Gather all lines in the entries below that include the word "Enskog".

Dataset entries
● ● ●

-- earlier SlackRung (stmt-AtomisticToContinuum-14681, replaced 2026-08-16T23:15:21Z -> stmt-AtomisticToContinuum-17314): retired by None — open Literature.MathematicalPhysics.KineticTheory Literature.Analysis.FluidPDE in ∀ ι : ℝ, 0 < ι → ∀ (a₀ θ₀ : T3 → ℝ) (u₀ : T3 → V3), Continuous a₀ → Continuous θ₀ → Continuous u₀ → (∀ x, 0 < a₀ x) → (∀ x, 0 < θ₀ x) → ∃ σ₀ : ℝ, 0 < σ₀ ∧ ∀ σ : ℝ, 0 < σ → σ < σ₀ → 
/-- item stmt-AtomisticToContinuum-17314 · crux · rank 5 · open · by planner
why it might fail: Conjunct-hard: along ξ_N=κ(N+1)^(-1/6) the dice defect φ/ξ_N→∞, so the loaded gas's Euler limit needs the same one-block/ring-sector input as the true gas; and the O(κ²) translation–rotation drain (rate R(Θ)·Enskog, slow rotors R→0, long-time tails) must stay perturbative uniformly in N.
sources: OllaVaradhanYau1993, Spohn1991, doi:10.1063/1.1733511, ChapmanCowling1970, doi:10.1063/1.1731795, doi:10.1103/physreva.1.18
[crux] THE SLACK RUNG — vanishing-load rung to the CONJUNCT's Euler solution (repaired
TwoTemperatureRung: stmt-AtomisticToContinuum-14496 was refuted-misstated by refuter
rattack-14496-0, 2026-08-16T04:37Z — it pinned the macroscopic target to the two-temperature system
with the EXACT Enskog rate c := loadedExchangeRate σ ι and claimed exact convergence at fixed σ, but
the kernel-checked torque identity ΔL = ξε·a×ΔV (Evidence14496.lean: Λ = L − ξε a×V, the angular
momentum about the geometric centre, is conserved at impacts) makes the exchange rate along ξ_N the
collisional force spectrum at the precession frequency, true/Enskog = R(Θ) ≈ 9Θ²/(4+9Θ²) < 1 with Θ
= ωτ_free ≈ 0.23/(φ√ι) N-independent at fixed σ, and not closed in (ρ, θtr, θrot);
loadedExchangeRate is only the σ → 0 asymptotic; this is the refuter's recommended C′ = SlackRung of
Repair14496.lean). CLAIM (PACKING-GUARDED since the conjunct's re-type D-0032 / p126922,
2026-08-16T21:32Z; the guard clause is verbatim the conjunct's): for every ι > 0 there is a packing
threshold η₀ = η₀(ι) > 0 such that for all continuous profiles a₀, θ₀ > 0, u₀ there is σ₀ = σ₀(ι,
profiles) > 0 such that for 0 < σ < σ₀, every T, every clas -/
@[route_item "route-AtomisticToContinuum-JeansLoadedDice"]
def SlackRung : Prop :=
  open Literature.MathematicalPhysics.KineticTheory Literature.Analysis.FluidPDE in ∀ ι : ℝ, 0 < ι → ∃ η₀ : ℝ, 0 < η₀ ∧ ∀ (a₀ θ₀ : T3 → ℝ) (u₀ : T3 → V3), Continuous a₀ → Continuous θ₀ → Continuous u₀ → (∀ x, 0 < a₀ x) → (∀ x, 0 < θ₀ x) → ∃ σ₀ : ℝ, 0 < σ₀ ∧ ∀ σ : ℝ, 0 < σ → σ < σ₀ → ∀ (T : ℝ) (ρ θ : ℝ → T3 → ℝ) (u : ℝ → T3 → V3), IsHardSphereEulerSolution σ T ρ u θ → (∀ t ∈ Ico 0 T, ∀ x, ρ t x * σ ^ 3 < η₀) → ∀ t ∈ Ico 0 T, ∀ χ : T3 → ℝ, Continuous χ → ∀ δ > (0 : ℝ), ∃ κ₀ : ℝ, 0 < κ₀ ∧ ∀ κ : ℝ, 0 < κ → κ < κ₀ → ∀ Ψ : (N : ℕ) → LoadedSphereFlow (Torus.geometry (Fin 3)) (hsDiameter σ N) (loadedEccentricity κ N) ι (N + 1), let P : (N : ℕ) → Measure (LoadedConfig (N + 1) T3) := fun N => loadedLocalGibbsLaw σ (loadedEccentricity κ N) ι a₀ u₀ θ₀ N (Ψ N); let Tend : ℝ → (T3 → ℝ) → ℝ → Prop := fun s χ' δ' => Tendsto (fun N => P N {z | δ' < |empiricalDensityField ((Ψ N).configFlow s z) χ' - ∫ x, χ' x * ρ s x|}) atTop (𝓝 0) ∧ Tendsto (fun N => P N {z | δ' < ‖empiricalMomentumField ((Ψ N).configFlow s z) χ' - ∫ x, (χ' x * ρ s x) • u s x‖}) atTop (𝓝 0) ∧ Tendsto (fun N => P N {z | δ' < |empiricalEnergyField ((Ψ N).configFlow s z) χ' - ∫ x, χ' x * totalEnergyDensity (ρ s x) (u s x) (θ s x)|}) atTop (𝓝 0); (∀ χ' : T3 → ℝ, Continuous χ' → ∀ δ' > (0 : ℝ), Tend 0 χ' δ') → Tend t χ δ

● ● ●

REPLY TO THE TASK:
why it might fail: Conjunct-hard: along ξ_N=κ(N+1)^(-1/6) the dice defect φ/ξ_N→∞, so the loaded gas's Euler limit needs the same one-block/ring-sector input as the true gas; and the O(κ²) translation–rotation drain (rate R(Θ)·Enskog, slow rotors R→0, long-time tails) must stay perturbative uniformly in N.
with the EXACT Enskog rate c := loadedExchangeRate σ ι and claimed exact convergence at fixed σ, but
collisional force spectrum at the precession frequency, true/Enskog = R(Θ) ≈ 9Θ²/(4+9Θ²) < 1 with Θ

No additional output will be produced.